Album Review

Sofia Gubaidulina “The Canticle of the Sun/Hommage to Marina Tsvetayeva” [Chandos] (cd)

cujo   7/5/2005   A Library

Two 1990s compositions by Russian-Tatar composer Sofia Gubaidulina

The Canticle of the Sun (36 minutes)
This 1997 work is based on St. Frances of Assisi’s nature-praising texts and features a curious lineup of 1 solo cellist, 3 percussionists, and one each of SATB. Things get to a slow but not uninteresting start with chimes and upward glissandos on the cello’s C-string heralding new verses, along with a theme which sounds like the beginning of the Back To The Future song. Pot comes to a boil at track 8 with full sound from only 7 performers, after which the cellist becomes percussionist (must be fun to watch live), ‘playing? the bass drum and a flexatone(!). The finale (track 12) is a heavenly meditation featuring wavering cello, triadic chorus, and my favorite, the celeste. For full effect, this should be played in its entirety.
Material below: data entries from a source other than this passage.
import Summits.BirchSwinnertonDyer.BirchSwinnertonDyer.Theorems.Rank2Observatory2DescAdmKernel
import HarnessLib

/-!
# BirchSwinnertonDyer — rank ≥ 2 observatory: the residue form of the standard admissibility test

HONEST FRAMING: per-curve certified theorems and census instruments; no claim on BSD in rank ≥ 2.

Generic addendum of the KERNEL-2DESC instrument (design `b2b-bsdr2-cert-3/KERNEL-2DESC.md` §4
A4/A6, production stage S4). The bounded square search of `admStdK B` is linear in `B`, hence
unusable once the product of the generator norms is large (degree-`2`/`3` primes: `|N| = p², p³`).
`admStdQ Q` replaces the square test by the necessary condition "`z` is a square residue modulo
every `q ∈ Q`" for a per-curve list `Q` of small moduli (chosen by the generator so that every
non-square product of norms is obstructed); the kernel evaluates it in time `O(#pairs · Σ q)`.
`admStdQ_of_admStd` transfers soundness from `admStd_sound`; `admStdQ_empty` is the trivial pair.

Sorry-free; axioms `propext`, `Classical.choice`, `Quot.sound`. [folklore]
-/

-- single-conjunct summit: `Summit.BirchSwinnertonDyer.BirchSwinnertonDyer.…` repeats the name by design
set_option linter.dupNamespace false

noncomputable section

open scoped Classical NumberField

open Literature.NumberTheory.NumberFields

namespace Summit.BirchSwinnertonDyer.BirchSwinnertonDyer.Rank2Observatory.TwoDescCubic

variable {m s : ℕ}

/-- `z` is a square residue modulo `q` (witness `r < q` with `r·r ≡ z`). Kernel-decidable. [folklore] -/
def sqResidue (q : ℕ) (z : ℤ) : Bool :=
  decide (∃ r : Fin q, (((r : ℕ) * (r : ℕ) : ℕ) : ℤ) % (q : ℤ) = z % (q : ℤ))

/-- A square is a square residue modulo every `q > 0`. [folklore] -/
theorem sqResidue_of_isSquare {q : ℕ} (hq : 0 < q) {z : ℤ} (hz : IsSquare z) :
    sqResidue q z = true := by
  obtain ⟨t, ht⟩ := hz
  rw [sqResidue, decide_eq_true_eq]
  refine ⟨⟨t.natAbs % q, Nat.mod_lt _ hq⟩, ?_⟩
  have h1 : (((t.natAbs % q : ℕ) : ℤ)) = (t.natAbs : ℤ) % (q : ℤ) := Int.natCast_mod _ _
  have h2 : z = (t.natAbs : ℤ) * (t.natAbs : ℤ) := by
    rw [ht, ← Int.natAbs_mul_self]; push_cast; ring
  simp only [Nat.cast_mul, h1, h2]
  rw [Int.mul_emod, Int.emod_emod_of_dvd _ (dvd_refl _), ← Int.mul_emod]

/-- **Residue form of the standard test**: square-residue test modulo every `q ∈ Q` on the product
of the norms, and the real-sign parity. [folklore] -/
def admStdQ (Q : List ℕ) (Nu : Fin m → ℤ) (Ng : Fin s → ℤ) (su : Fin m → Bool) (sg : Fin s → Bool)
    (T : Finset (Fin m)) (U : Finset (Fin s)) : Bool :=
  (Q.all fun q => sqResidue q ((∏ i ∈ T, Nu i) * ∏ j ∈ U, Ng j)) &&
    decide (Even ((T.filter fun i => su i = true).card + (U.filter fun j => sg j = true).card))

/-- **Transfer of soundness**: `admStd = true` gives `admStdQ Q = true` (all moduli positive).
[folklore] -/
theorem admStdQ_of_admStd {Q : List ℕ} (hQ : ∀ q ∈ Q, 0 < q) {Nu : Fin m → ℤ} {Ng : Fin s → ℤ}
    {su : Fin m → Bool} {sg : Fin s → Bool} {T : Finset (Fin m)} {U : Finset (Fin s)}
    (h : admStd Nu Ng su sg T U = true) : admStdQ Q Nu Ng su sg T U = true := by
  rw [admStd, Bool.and_eq_true, decide_eq_true_eq, decide_eq_true_eq] at h
  rw [admStdQ, Bool.and_eq_true, List.all_eq_true, decide_eq_true_eq]
  exact ⟨fun q hq => sqResidue_of_isSquare (hQ q hq) h.1, h.2⟩

/-- `admStdQ Q` admits the trivial pair. [folklore] -/
theorem admStdQ_empty (Q : List ℕ) (hQ : ∀ q ∈ Q, 0 < q) (Nu : Fin m → ℤ) (Ng : Fin s → ℤ)
    (su : Fin m → Bool) (sg : Fin s → Bool) : admStdQ Q Nu Ng su sg ∅ ∅ = true :=
  admStdQ_of_admStd hQ (admStd_empty Nu Ng su sg)

end Summit.BirchSwinnertonDyer.BirchSwinnertonDyer.Rank2Observatory.TwoDescCubic

end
Hommage – Marina Tsvetayeva
This is a bleak a capella choral work based on the poetry of Marina Tsvetayeva, who ended her miserable Russian life (made all the worse by WWII and exposed adulteries) in 1941. The gravitas weighs heavy, aided by well-timed silences, sung sighs, and some striking staggered entrances by various members of the Danish National Choir. This also should be played in its entirety, but try the 5th movement alone if you must save time.